Stairs opened beneath her feet, spanning half the corridor while the other half continued a level course onward. Following Pewter Skin, she descended. The creature took a turning and came into a triangular chamber that three corridors opened off. She paused to lay a marker of rock slivers so she could, if necessary, find her way back to that second set of stairs. Although she hurried to catch up, this new tunnel branched at sudden and awkward intervals, without benefit of geometric chambers, and by the seventh or eighth branching she lost track of her guide except for the fading nimbus trailing behind it.

Then even the memory of that light dissolved.

She was alone, trapped, lost. Abandoned.

She padded forward with a sick feeling in her stomach and cold fear along her skin. Deep in the earth, with no way out, no recourse. She could never find a way home.

Maybe the only way out is through.

The tunnel jinked three times within a short stretch. She blinked in surprise as she emerged into a broad, oval cave with an uncomfortably low ceiling, not quite so low that she had to stoop but low enough that she kept ducking anyway.

The walls of the chamber were pricked with holes that had a diameter as thick as her leg and, between collections of holes, were riddled with alcoves stuck off at odd angles. The floor extended, on the level and on all sides, about ten steps inward before sinking steeply into a large, central hollow. A still pool marked the center of the hollow. This basin was filled with what might have been water but which seemed to her eye too brilliant and too hard, for it cast outward a blue incandescence as if a strong light burned in its depths.

A dozen of the creatures inhabited this chamber, crouched on their haunches, arms moving side to side as though they were obsessively polishing the floor.

She circled the chamber, keeping well back from the rim.
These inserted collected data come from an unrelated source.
import Mathlib
import HarnessLib
import Summits.CriticalPhenomena.CardyFormulaZ2.Theorems.CardyMagicRigidityMagicFormulaTSplit
import Summits.CriticalPhenomena.CardyFormulaZ2.Theorems.CardyMagicRigidityMagicFormulaTFourthOrder
import Summits.CriticalPhenomena.CardyFormulaZ2.Theorems.CardyMagicRigidityTransferContinuityReduction
import Literature.Probability.RandomPlanarGeometry.NestingTransform
import Literature.Probability.Percolation.FullPlaneCNL
import Literature.Probability.Percolation.TriCorrLengthExponentDecomposition

/-!
# Line `Sketch` for crux `MagicFormulaT`, wave-1 sub-goal: the four-point power-sum limit EXISTS
# modulo the published inputs

Crux `Summit.CriticalPhenomena.CardyFormulaZ2.Theses.CardyMagicRigidity.MagicFormulaT`
(stmt-CriticalPhenomena-4836), line `Sketch`, sub-goal `fourPoint_existsLimit_of_facts`.

Notation.  For an admissible density `f` (measurable, `|f| ≤ C`, `f = 0` off `B̄(0, R)`, `∫ f = 0`) and a
loop `u` put `θ_u = u.nestingPhase f`; with `L` the loops of `siteLoopConfig δ ω` put
`A_m = Σᶠ_{u ∈ L} θ_u^m` and `Φ_δ(t) = E_{1/2}[∏ᶠ_{u ∈ L} 2cos(t θ_u + π/3)]` (`t ∈ ℂ`).

**Statement.**  Given Camia–Newman's full-plane CLE₆ limit (`exists_isFullPlaneCNLLaw`) and Smirnov–Werner's
four-arm exponent (`SmirnovWerner2001_fourArm_scalingLimit`) as hypotheses, the order-4 statistic
`E_{1/2}[9A₁⁴ − 72A₁²A₂ + 48A₂² + 96A₁A₃ − 80A₄]` has a (real) limit as `δ → 0⁺`.

**Proof.**  By `Split.coeffLimitsExistT_of_facts` at `k = 4` the fourth Taylor coefficient `Φ_δ''''(0)`
has a complex limit `a` along `𝓝[>] 0` (its loop index set is `(siteLoopConfig δ ω).loops` by
`Theorems.loops_siteLoopConfig`, and its phase is `u.nestingPhase f` by definition).  For every `δ > 0`,
i.e. eventually along `𝓝[>] 0`, `Φ_δ''''(0)` is the complexification of the order-4 statistic
(`fo_iteratedDeriv_four_eq_ofReal_integral`); taking real parts, the statistic tends to `L := a.re`.
No named fact is used beyond the two hypotheses; no definition is introduced.
-/

noncomputable section

namespace Summit.CriticalPhenomena.CardyFormulaZ2.Cruxes.MagicFormulaT.LineSketch

open MeasureTheory Filter Set
open scoped Real Topology BigOperators ENNReal
open Literature.Probability.RandomPlanarGeometry Literature.Probability.Percolation
  Literature.Probability.LatticeModels
open Summit.CriticalPhenomena.CardyFormulaZ2.Theorems

/-- **Sub-goal `fourPoint_existsLimit_of_facts` · the four-point power-sum limit exists modulo the published
inputs.**  Given `exists_isFullPlaneCNLLaw` (Camia–Newman 2006) and `SmirnovWerner2001_fourArm_scalingLimit`
(Smirnov–Werner 2001), for every admissible density `f` the order-4 statistic
`E_{1/2}[9A₁⁴ − 72A₁²A₂ + 48A₂² + 96A₁A₃ − 80A₄]`, `A_m = Σᶠ_u θ_u(f)^m` over the loops of `siteLoopConfig δ ω`,
converges as `δ → 0⁺`: the fourth Taylor coefficient `Φ_δ''''(0)` converges to some `a : ℂ`
(`Split.coeffLimitsExistT_of_facts`, `k = 4`, rewritten along `Theorems.loops_siteLoopConfig`), it equals the
complexified statistic for `δ > 0` (`fo_iteratedDeriv_four_eq_ofReal_integral`), and the witness is `a.re`. -/
theorem fourPoint_existsLimit_of_facts : exists_isFullPlaneCNLLaw → SmirnovWerner2001_fourArm_scalingLimit →
    ∀ (f : ℂ → ℝ) (R C : ℝ), Measurable f → (∀ z, |f z| ≤ C) → (∀ z, R < ‖z‖ → f z = 0) → ∫ z, f z = 0 →
    ∃ L : ℝ, Tendsto (fun δ : ℝ ↦ ∫ ω, (9 * (∑ᶠ u ∈ (siteLoopConfig δ ω).loops, u.nestingPhase f) ^ 4 -
      72 * (∑ᶠ u ∈ (siteLoopConfig δ ω).loops, u.nestingPhase f) ^ 2 *
        (∑ᶠ u ∈ (siteLoopConfig δ ω).loops, u.nestingPhase f ^ 2) +
      48 * (∑ᶠ u ∈ (siteLoopConfig δ ω).loops, u.nestingPhase f ^ 2) ^ 2 +
      96 * (∑ᶠ u ∈ (siteLoopConfig δ ω).loops, u.nestingPhase f) *
        (∑ᶠ u ∈ (siteLoopConfig δ ω).loops, u.nestingPhase f ^ 3) -
      80 * (∑ᶠ u ∈ (siteLoopConfig δ ω).loops, u.nestingPhase f ^ 4)) ∂(triSitePercolation half))
      (𝓝[>] (0 : ℝ)) (𝓝 L) := by
  intro hCN hSW f R C hf hC hR h0
  obtain ⟨a, ha⟩ := Split.coeffLimitsExistT_of_facts hCN hSW f R C hf hC hR h0 4
  simp_rw [← loops_siteLoopConfig] at ha
  have ha' : Tendsto (fun δ : ℝ ↦ iteratedDeriv 4 (fun t : ℂ ↦ ∫ ω, (∏ᶠ u ∈ (siteLoopConfig δ ω).loops,
      2 * Complex.cos (t * ((u.nestingPhase f : ℝ) : ℂ) + (Real.pi : ℂ) / 3)) ∂(triSitePercolation half)) 0)
      (𝓝[>] (0 : ℝ)) (𝓝 a) := ha
  refine ⟨a.re, ((Complex.continuous_re.tendsto a).comp ha').congr' ?_⟩
  filter_upwards [self_mem_nhdsWithin] with δ hδ
  rw [Function.comp_apply, fo_iteratedDeriv_four_eq_ofReal_integral hf hC hR h0 (mem_Ioi.1 hδ),
    Complex.ofReal_re]

end Summit.CriticalPhenomena.CardyFormulaZ2.Cruxes.MagicFormulaT.LineSketch

end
She blew on her rope’s end, causing flame to rise, and lifted her torch to see what was inside one of the holes.

The flame reflected back at her, revealing a metallic object, like a sheet of bronze or iron, curled up exactly in the manner of a scroll.

The creatures ignored her. One squatted nearby and, cautiously, she moved close enough to get a good look at what it was doing. It had unrolled one of those sheets and was running its fingers up and down gashes and gouges torn into the fabric. The sheets were as long as her arm span and a third as wide, yet as thin as Jinna paper. How could such an object lie flat after it had been rolled up so tightly? What magic—or smithcraft—was at work here?

It took no notice of her scrutiny. None of them did. They did not lift their heads and sight, not as creatures did in the world above, the world of light and air. If the pool’s glow was visible to them, she saw no sign of it.

But she recognized immediately what they were doing. Their task was like breath to her. She would have known that action anywhere, the way their fingers flowed along the lines. In the deeps, such creatures needed no light. They did not exist in light, not as she did. Their way was not so different from the mechanism she used, although she relied as well on her eyes for tracking and her lips for speaking each word as it crossed above the pointing finger.

They were reading, and this was a library.